# brake pedal travel & force



## oldrivers (May 2, 2009)

when replacing brake components its not uncommom for the pedal to be a little low until everything re adjusts itself , you could try slowely pumping the brakes a few times to get the pads shoes to readjust .. take up the slack that was reset when removed. slack is the distance betwenn the pads /shoes to the rotors/ drums that will slowely become less and less as you use your brakes meaning less pedal travel.


----------



## Yoyizit (Jul 11, 2008)

oldrivers said:


> when replacing brake components its not uncommom for the pedal to be a little low until everything re adjusts itself , you could try slowely pumping the brakes a few times to get the pads shoes to readjust .. take up the slack that was reset when removed. slack is the distance betwenn the pads /shoes to the rotors/ drums that will slowely become less and less as you use your brakes meaning less pedal travel.


Thanks for your reply.

I thought the free play was out of spec but it probably isn't, and it turns out that the pedal 'feel' in my 2003 truck is not much better than in this Civic. 

I e-mailed MD DMV and we'll see what they say. If necessary I'll measure the pedal force with a bathroom scale.

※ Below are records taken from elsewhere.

/-- **Upper continuant bound**: `det M ≤ (M₀₀ + |M₀₁M₁₀| / M₁₁) det M[1..]` for chains as in
`det_tridiagonal_pos` (since `M₁₁ det M[2..] ≤ det M[1..]`). Together with the lower bound this
brackets the first convergent of the continued fraction `det M / det M[1..]` uniformly in the size.
[folklore] -/
theorem det_tridiagonal_le {k : ℕ} (M : Matrix (Fin (k + 2)) (Fin (k + 2)) ℝ)
    (htri : ∀ i j : Fin (k + 2), (i : ℕ) + 1 < j ∨ (j : ℕ) + 1 < i → M i j = 0)
    (hdiag : ∀ i : Fin (k + 2), 0 < M i i)
    (hlink : ∀ i j : Fin (k + 2), (j : ℕ) = i + 1 → M i j * M j i ≤ 0) :
    M.det ≤ (M 0 0 + |M 0 1 * M 1 0| / M 1 1) * (M.submatrix Fin.succ Fin.succ).det := by
  rw [det_tridiagonal_eq M htri]
  have hM1 := mul_det_le_det_tridiagonal (M.submatrix Fin.succ Fin.succ) (tridiagonal_submatrix_succ htri)
    (fun i => hdiag _) (fun i j h => hlink _ _ (by simp only [Fin.val_succ]; omega))
  rw [Matrix.submatrix_submatrix] at hM1
  have h11 : 0 < M 1 1 := hdiag 1
  have hM1' : (M.submatrix (Fin.succ ∘ Fin.succ) (Fin.succ ∘ Fin.succ)).det ≤
      (M.submatrix Fin.succ Fin.succ).det / M 1 1 := by
    rw [le_div_iff₀ h11, mul_comm]
    exact hM1
  have hp : M 0 1 * M 1 0 ≤ 0 := hlink 0 1 (by simp)
  have habs : |M 0 1 * M 1 0| = -(M 0 1 * M 1 0) := abs_of_nonpos hp
  rw [habs]
  have key : -(M 0 1 * M 1 0) * (M.submatrix (Fin.succ ∘ Fin.succ) (Fin.succ ∘ Fin.succ)).det ≤
      -(M 0 1 * M 1 0) * ((M.submatrix Fin.succ Fin.succ).det / M 1 1) :=
    mul_le_mul_of_nonneg_left hM1' (neg_nonneg.2 hp)
  have expand : (M 0 0 + -(M 0 1 * M 1 0) / M 1 1) * (M.submatrix Fin.succ Fin.succ).det =
      M 0 0 * (M.submatrix Fin.succ Fin.succ).det +
        -(M 0 1 * M 1 0) * ((M.submatrix Fin.succ Fin.succ).det / M 1 1) := by ring
  rw [expand]
  linarith

/-! ### One destabilising pair of links: the sign certificate -/

/-- **Negative determinant from one destabilising pair of links.** Let `M` be a real tridiagonal
`n × n` matrix with positive diagonal, and `c` an index with `c + 3 ≤ n`. Suppose every link product
`Mᵢ,ᵢ₊₁Mᵢ₊₁,ᵢ` is `≤ 0` except for the two links adjacent to `c` (`i + 1 = c` and `i = c`), that the
link `(c-1, c)` (if any) has product `≥ 0`, and that
`M_cc · (M_{c+1,c+1} + |p_{c+1}| / M_{c+2,c+2}) < p_c`, `pᵢ = Mᵢ,ᵢ₊₁Mᵢ₊₁,ᵢ`. Then `det M < 0`:
the trailing continuants are positive below `c` (`det_tridiagonal_pos`), the one starting at `c`
is negative by the upper continuant bound, and the sign then propagates to the top
(`det = t·(neg) - p·(pos)` with `p ≥ 0` across the link `(c-1,c)`, `det = t·(neg) + |p|·(neg)` above).
This is the truncation-uniform certificate for an odd unstable count of the Meshalkin–Sinai chain
with `α < 1`. [folklore] -/
theorem det_tridiagonal_neg_of_center : ∀ (c : ℕ) {n : ℕ} (M : Matrix (Fin n) (Fin n) ℝ) (hc : c + 3 ≤ n),
    (∀ i j : Fin n, (i : ℕ) + 1 < j ∨ (j : ℕ) + 1 < i → M i j = 0) →
    (∀ i : Fin n, 0 < M i i) →
    (∀ i j : Fin n, (j : ℕ) = i + 1 → (i : ℕ) + 1 ≠ c → (i : ℕ) ≠ c → M i j * M j i ≤ 0) →
    (∀ i j : Fin n, (j : ℕ) = i + 1 → (i : ℕ) + 1 = c → 0 ≤ M i j * M j i) →
    M ⟨c, by omega⟩ ⟨c, by omega⟩ *
        (M ⟨c + 1, by omega⟩ ⟨c + 1, by omega⟩ +
          |M ⟨c + 1, by omega⟩ ⟨c + 2, by omega⟩ * M ⟨c + 2, by omega⟩ ⟨c + 1, by omega⟩| /
            M ⟨c + 2, by omega⟩ ⟨c + 2, by omega⟩) <
      M ⟨c, by omega⟩ ⟨c + 1, by omega⟩ * M ⟨c + 1, by omega⟩ ⟨c, by omega⟩ →
    M.det < 0 := by
  intro c
  induction c using Nat.strong_induction_on with
  | _ c ih =>
    intro n M hc htri hdiag hlink hposL hcrit
    obtain ⟨k, rfl⟩ : ∃ k, n = k + 2 := ⟨n - 2, by omega⟩
    rw [det_tridiagonal_eq M htri]
    rcases Nat.eq_zero_or_pos c with rfl | hcpos
    · -- base: the centre is the first index
      have hM1tri := tridiagonal_submatrix_succ htri
      have hM1link : ∀ i j : Fin (k + 1), (j : ℕ) = i + 1 →
          (M.submatrix Fin.succ Fin.succ) i j * (M.submatrix Fin.succ Fin.succ) j i ≤ 0 :=
        fun i j h => hlink _ _ (by simp only [Fin.val_succ]; omega) (by simp) (by simp)
      obtain ⟨k', rfl⟩ : ∃ k', k = k' + 1 := ⟨k - 1, by omega⟩
      have hup := det_tridiagonal_le (M.submatrix Fin.succ Fin.succ) hM1tri (fun i => hdiag _) hM1link
      rw [Matrix.submatrix_submatrix] at hup
      have h2 : 0 < (M.submatrix (Fin.succ ∘ Fin.succ) (Fin.succ ∘ Fin.succ)).det := by
        have := det_tridiagonal_pos ((M.submatrix Fin.succ Fin.succ).submatrix Fin.succ Fin.succ)
          (tridiagonal_submatrix_succ hM1tri) (fun i => hdiag _)
          (fun i j h => hM1link _ _ (by simp only [Fin.val_succ]; omega))
        rwa [Matrix.submatrix_submatrix] at this
      -- read the criterion in the entries of `M`
      have hcrit' : M 0 0 * (M 1 1 + |M 1 2 * M 2 1| / M 2 2) < M 0 1 * M 1 0 := by
        convert hcrit using 3 <;> rfl
      have hsub11 : (M.submatrix Fin.succ Fin.succ) 0 0 = M 1 1 := rfl
      have hsub12 : (M.submatrix Fin.succ Fin.succ) 0 1 * (M.submatrix Fin.succ Fin.succ) 1 0 = M 1 2 * M 2 1 := rfl
      have hsub22 : (M.submatrix Fin.succ Fin.succ) 1 1 = M 2 2 := rfl
      rw [hsub11, hsub12, hsub22] at hup
      have h00 := hdiag 0
      have hA : M 0 0 * (M.submatrix Fin.succ Fin.succ).det ≤
          M 0 0 * ((M 1 1 + |M 1 2 * M 2 1| / M 2 2) * (M.submatrix (Fin.succ ∘ Fin.succ) (Fin.succ ∘ Fin.succ)).det) :=
        mul_le_mul_of_nonneg_left hup h00.le
      nlinarith [mul_lt_mul_of_pos_right hcrit' h2]
    · -- step: peel the first row
      have hc1 : (c - 1) + 3 ≤ k + 1 := by omega
      have hM1tri := tridiagonal_submatrix_succ htri
      have hD1 : (M.submatrix Fin.succ Fin.succ).det < 0 := by
        refine ih (c - 1) (by omega) (M.submatrix Fin.succ Fin.succ) hc1 hM1tri (fun i => hdiag _)
          (fun i j h h1 h2 => hlink _ _ (by simp only [Fin.val_succ]; omega) (by simp only [Fin.val_succ]; omega)
            (by simp only [Fin.val_succ]; omega))
          (fun i j h h1 => hposL _ _ (by simp only [Fin.val_succ]; omega) (by simp only [Fin.val_succ]; omega)) ?_
        have e0 : (⟨c - 1, by omega⟩ : Fin (k + 1)).succ = ⟨c, by omega⟩ := Fin.ext (by simp; omega)
        have e1 : (⟨c - 1 + 1, by omega⟩ : Fin (k + 1)).succ = ⟨c + 1, by omega⟩ := Fin.ext (by simp; omega)
        have e2 : (⟨c - 1 + 2, by omega⟩ : Fin (k + 1)).succ = ⟨c + 2, by omega⟩ := Fin.ext (by simp; omega)
        simp only [Matrix.submatrix_apply, e0, e1, e2]
        exact hcrit
      have h00 := hdiag 0
      rcases Nat.eq_zero_or_pos (c - 1) with hc01 | hc2
      · -- `c = 1`: the peeled link is the destabilising link `(c-1, c)`, of product `≥ 0`
        have hc1' : c = 1 := by omega
        have hp : 0 ≤ M 0 1 * M 1 0 := hposL 0 1 (by simp) (by simp [hc1'])
        have h2 : 0 < (M.submatrix (Fin.succ ∘ Fin.succ) (Fin.succ ∘ Fin.succ)).det := by
          obtain ⟨k', rfl⟩ : ∃ k', k = k' + 1 := ⟨k - 1, by omega⟩
          have := det_tridiagonal_pos ((M.submatrix Fin.succ Fin.succ).submatrix Fin.succ Fin.succ)
            (tridiagonal_submatrix_succ hM1tri) (fun i => hdiag _)
            (fun i j h => hlink _ _ (by simp only [Fin.val_succ]; omega)
              (by simp only [Fin.val_succ]; omega) (by simp only [Fin.val_succ]; omega))
          rwa [Matrix.submatrix_submatrix] at this
        nlinarith [mul_neg_of_pos_of_neg h00 hD1, mul_nonneg hp h2.le]
      · -- `c ≥ 2`: the peeled link is an ordinary one
        have hp : M 0 1 * M 1 0 ≤ 0 := hlink 0 1 (by simp) (by simp; omega) (by simp; omega)
        have hD2 : (M.submatrix (Fin.succ ∘ Fin.succ) (Fin.succ ∘ Fin.succ)).det < 0 := by
          have hc2' : (c - 2) + 3 ≤ k := by omega
          have := ih (c - 2) (by omega) ((M.submatrix Fin.succ Fin.succ).submatrix Fin.succ Fin.succ) hc2'
            (tridiagonal_submatrix_succ hM1tri) (fun i => hdiag _)
            (fun i j h h1 h2 => hlink _ _ (by simp only [Fin.val_succ]; omega)
              (by simp only [Fin.val_succ]; omega) (by simp only [Fin.val_succ]; omega))
            (fun i j h h1 => hposL _ _ (by simp only [Fin.val_succ]; omega)
              (by simp only [Fin.val_succ]; omega)) ?_
          · rwa [Matrix.submatrix_submatrix] at this
          · have e0 : ((⟨c - 2, by omega⟩ : Fin k).succ).succ = (⟨c, by omega⟩ : Fin (k + 2)) := Fin.ext (by simp; omega)
            have e1 : ((⟨c - 2 + 1, by omega⟩ : Fin k).succ).succ = (⟨c + 1, by omega⟩ : Fin (k + 2)) :=
              Fin.ext (by simp; omega)
            have e2 : ((⟨c - 2 + 2, by omega⟩ : Fin k).succ).succ = (⟨c + 2, by omega⟩ : Fin (k + 2)) :=
              Fin.ext (by simp; omega)
            simp only [Matrix.submatrix_apply, e0, e1, e2]
            exact hcrit
        nlinarith [mul_neg_of_pos_of_neg h00 hD1, mul_nonneg (neg_nonneg.2 hp) (neg_nonneg.2 hD2.le)]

Maybe the hard and high pedal I got once was an unusual occurrence, and the vehicle didn't have a brake booster.


----------



## BryantS (May 26, 2009)

I think that when they did your brake job that they some how didn't get all the air out. Sometimes when replacing either wheel cylinders or calipers or just anything in the brake system for that matter sometimes it traps fluid. If you where getting a sinking pedal I would lean toward a master but since you say that it doesn't sink it just feels poorly maybe there is still air in the lines. How far does your ebrake handle come up when pulled. Maybe they need to adjust your shoes. Not all rear shoes have self adjusters on them. We are assuming that they bench bleed the master cylinder and that might not be accurate. If you have help then you and a friend can bleed the brakes. If you have access to a jack AND STANDS then you can pull the rear drums off and adjust them. Or find a shop that you trust and let them do it. :thumbsup:


----------